Don’t miss our Spicy BBQ Pork Tenderloin and the BBQ Pork Rice Bowl recipe too!

How to make homemade Kimchi Gyoza

If you are wondering how complicated this recipe gets, read on. This is the general overview of the steps.

For the full instructions make sure to follow along with the recipe card at the bottom of the post when you are actually cooking things.


Mix the filling

Toss all the filling ingredients in a bowl and mix it up with your hands until everything is mixed and evenly distributed.


Fill the wrappers

Don’t overfill. You need less than you think, and you’ll have a much easier time closing things if you don’t stuff them. Don’t forget that signature crimp!


Steam & Fry

Fresh dumplings need to be fully cooked, and we love using our Blackstone for this! Preheat your griddle, lay down some oil, brown the dumplings on the bottom, and then cover with a domed lid and squirt some water under and let the dumplings steam.
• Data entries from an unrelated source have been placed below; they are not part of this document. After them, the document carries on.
/-- The six `K/E` consequences of a three-term identity `χ β₁ + χ β₂ + χ γ = 0` (`γ` any `b = −1` element of residue `w`,
`β₁, β₂` fixed of residues `u, v`). [folklore] -/
theorem KE_six [NeZero N] (hadd : ∀ γ δ : Gamma0 N, χ (γ * δ) = χ γ + χ δ)
    (hsmall : ∀ γ : Gamma0 N, ((γ : SL(2, ℤ)) 0 0 + (γ : SL(2, ℤ)) 1 1).natAbs ≤ 2 → χ γ = 0)
    {β₁ β₂ : Gamma0 N} (h1 : (β₁ : SL(2, ℤ)) 0 1 = -1) (h2 : (β₂ : SL(2, ℤ)) 0 1 = -1) (u v w : ZMod N)
    (hu : ((((β₁ : SL(2, ℤ)) 1 1 : ℤ) : ZMod N)) = u) (hv : ((((β₂ : SL(2, ℤ)) 1 1 : ℤ) : ZMod N)) = v) (hw : IsUnit w)
    (core : ∀ γ : Gamma0 N, (γ : SL(2, ℤ)) 0 1 = -1 → ((((γ : SL(2, ℤ)) 1 1 : ℤ) : ZMod N)) = w → χ β₁ + χ β₂ + χ γ = 0) :
    ((∀ β β' : Gamma0 N, (β : SL(2, ℤ)) 0 1 = -1 → (β' : SL(2, ℤ)) 0 1 = -1 →
        ((((β : SL(2, ℤ)) 1 1 : ℤ) : ZMod N)) = u → ((((β' : SL(2, ℤ)) 1 1 : ℤ) : ZMod N)) = v → χ β = χ β') →
      ∀ β : Gamma0 N, (β : SL(2, ℤ)) 0 1 = -1 → ((((β : SL(2, ℤ)) 1 1 : ℤ) : ZMod N)) = w → χ β = 0) ∧
    ((∀ β β' : Gamma0 N, (β : SL(2, ℤ)) 0 1 = -1 → (β' : SL(2, ℤ)) 0 1 = -1 →
        ((((β : SL(2, ℤ)) 1 1 : ℤ) : ZMod N)) = u → ((((β' : SL(2, ℤ)) 1 1 : ℤ) : ZMod N)) = w → χ β = χ β') →
      ∀ β : Gamma0 N, (β : SL(2, ℤ)) 0 1 = -1 → ((((β : SL(2, ℤ)) 1 1 : ℤ) : ZMod N)) = v → χ β = 0) ∧
    ((∀ β β' : Gamma0 N, (β : SL(2, ℤ)) 0 1 = -1 → (β' : SL(2, ℤ)) 0 1 = -1 →
        ((((β : SL(2, ℤ)) 1 1 : ℤ) : ZMod N)) = v → ((((β' : SL(2, ℤ)) 1 1 : ℤ) : ZMod N)) = w → χ β = χ β') →
      ∀ β : Gamma0 N, (β : SL(2, ℤ)) 0 1 = -1 → ((((β : SL(2, ℤ)) 1 1 : ℤ) : ZMod N)) = u → χ β = 0) ∧
    ((∀ β : Gamma0 N, (β : SL(2, ℤ)) 0 1 = -1 → ((((β : SL(2, ℤ)) 1 1 : ℤ) : ZMod N)) = u → χ β = 0) →
      ∀ β β' : Gamma0 N, (β : SL(2, ℤ)) 0 1 = -1 → (β' : SL(2, ℤ)) 0 1 = -1 →
        ((((β : SL(2, ℤ)) 1 1 : ℤ) : ZMod N)) = v → ((((β' : SL(2, ℤ)) 1 1 : ℤ) : ZMod N)) = w → χ β = χ β') ∧
    ((∀ β : Gamma0 N, (β : SL(2, ℤ)) 0 1 = -1 → ((((β : SL(2, ℤ)) 1 1 : ℤ) : ZMod N)) = v → χ β = 0) →
      ∀ β β' : Gamma0 N, (β : SL(2, ℤ)) 0 1 = -1 → (β' : SL(2, ℤ)) 0 1 = -1 →
        ((((β : SL(2, ℤ)) 1 1 : ℤ) : ZMod N)) = u → ((((β' : SL(2, ℤ)) 1 1 : ℤ) : ZMod N)) = w → χ β = χ β') ∧
    ((∀ β : Gamma0 N, (β : SL(2, ℤ)) 0 1 = -1 → ((((β : SL(2, ℤ)) 1 1 : ℤ) : ZMod N)) = w → χ β = 0) →
      ∀ β β' : Gamma0 N, (β : SL(2, ℤ)) 0 1 = -1 → (β' : SL(2, ℤ)) 0 1 = -1 →
        ((((β : SL(2, ℤ)) 1 1 : ℤ) : ZMod N)) = u → ((((β' : SL(2, ℤ)) 1 1 : ℤ) : ZMod N)) = v → χ β = χ β') := by
  have aux1 : ∀ x y : ZMod 2, x + x + y = 0 → y = 0 := by decide
  have aux2 : ∀ x y : ZMod 2, 0 + x + y = 0 → x = y := by decide
  have aux3 : ∀ x y : ZMod 2, x + 0 + y = 0 → x = y := by decide
  have aux4 : ∀ x y : ZMod 2, x + y + 0 = 0 → x = y := by decide
  have aux5 : ∀ x y : ZMod 2, x + y + x = 0 → y = 0 := by decide
  have aux6 : ∀ x y : ZMod 2, x + y + y = 0 → x = 0 := by decide
  have tu : ∀ γ : Gamma0 N, (γ : SL(2, ℤ)) 0 1 = -1 → ((((γ : SL(2, ℤ)) 1 1 : ℤ) : ZMod N)) = u → χ γ = χ β₁ :=
    fun γ hb hd ↦ chi_eq_of_apply_zero_one_eq_neg_one hadd hsmall hb h1 (by rw [hd, hu])
  have tv : ∀ γ : Gamma0 N, (γ : SL(2, ℤ)) 0 1 = -1 → ((((γ : SL(2, ℤ)) 1 1 : ℤ) : ZMod N)) = v → χ γ = χ β₂ :=
    fun γ hb hd ↦ chi_eq_of_apply_zero_one_eq_neg_one hadd hsmall hb h2 (by rw [hd, hv])
  obtain ⟨β₃, h3, hd3⟩ := exists_b_neg_one_of_isUnit (N := N) hw
  have c3 := core β₃ h3 hd3
  refine ⟨fun E γ hb hd ↦ ?_, fun E γ hb hd ↦ ?_, fun E γ hb hd ↦ ?_, fun K γ γ' hb hb' hd hd' ↦ ?_,
    fun K γ γ' hb hb' hd hd' ↦ ?_, fun K γ γ' hb hb' hd hd' ↦ ?_⟩
  · have c := core γ hb hd
    rw [E β₁ β₂ h1 h2 hu hv] at c
    exact aux1 _ _ c
  · rw [tv γ hb hd]
    rw [E β₁ β₃ h1 h3 hu hd3] at c3
    exact aux5 _ _ c3
  · rw [tu γ hb hd]
    rw [E β₂ β₃ h2 h3 hv hd3] at c3
    exact aux6 _ _ c3
  · rw [tv γ hb hd]
    have c := core γ' hb' hd'
    rw [K β₁ h1 hu] at c
    exact aux2 _ _ c
  · rw [tu γ hb hd]
    have c := core γ' hb' hd'
    rw [K β₂ h2 hv] at c
    exact aux3 _ _ c
  · rw [tu γ hb hd, tv γ' hb' hd']
    rw [K β₃ h3 hd3] at c3
    exact aux4 _ _ c3
import Literature.NumberTheory.LFunctions.WeilTwoPrimeOddMarginHBase
import Literature.NumberTheory.LFunctions.WeilTwoPrimeOddMarginHDataP22
import Literature.NumberTheory.LFunctions.WeilBlockRowsPZ
import Literature.NumberTheory.LFunctions.WeilBlockRowsFast
import HarnessLib

/-!
# Two-prime odd-margin certificate H: dominance of rows 63–63 of `R = S'_odd(κ') − UᵀU` (factored data)

`WeilCert.checkDomRowPZ` with the materialized block `weilCert23HPm`, the factored inverse `weilCert23HDn/weilCert23HLs` and the Bessel block `weilCert23HHp`, by `decide +kernel` row by row; converted to `checkDomRow` by `WeilCert.checkDomRow_of_PZ` in the assembly file. Pure proof file.
-/

noncomputable section

namespace Literature.NumberTheory.LFunctions

set_option maxHeartbeats 0 in
/-- Kernel check of the dominance of row 63 of `R` (certificate H, factored data). [folklore] -/
theorem checkDomRowPZ1_63_weilCert23H :
    weilCert23HBase.checkDomRowPZ weilCert23HPm weilCert23HDn weilCert23HLs weilCert23HHp weilCert23HKappa' 1 63 = true :=
  WeilCert.checkDomRowPZ_of_F (by decide) (by decide +kernel : weilCert23HBase.checkDomRowF weilCert23HPm weilCert23HDn weilCert23HLs weilCert23HHp weilCert23HKappa' 1 63 = true)


end Literature.NumberTheory.LFunctions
Serve these with a gyoza sauce or our spicy potsticker sauce!

Kimchi Gyoza

Want to make a meal of appetizers?

Here are some more fun options from myself and some fellow food blogger friends!

Kimchi Gyoza FAQ

How do you store gyoza?

It is best to only cook as many gyoza as you will eat in one sitting. They fry up really quickly, so try to only cook what you can eat.

Uncooked gyoza can be frozen until you are ready to cook them.

How do you reheat cooked gyoza?

If you overshot the mark and still have some gyoza left that have already been cooked, the best way to reheat them would be in your air fryer or oven. That’ll maintain the crunch, which is what you want!

Can you cook these on the stove?

Absolutely! Just use a non-stick pan and follow the same general instructions for the stovetop that are for the recipe card.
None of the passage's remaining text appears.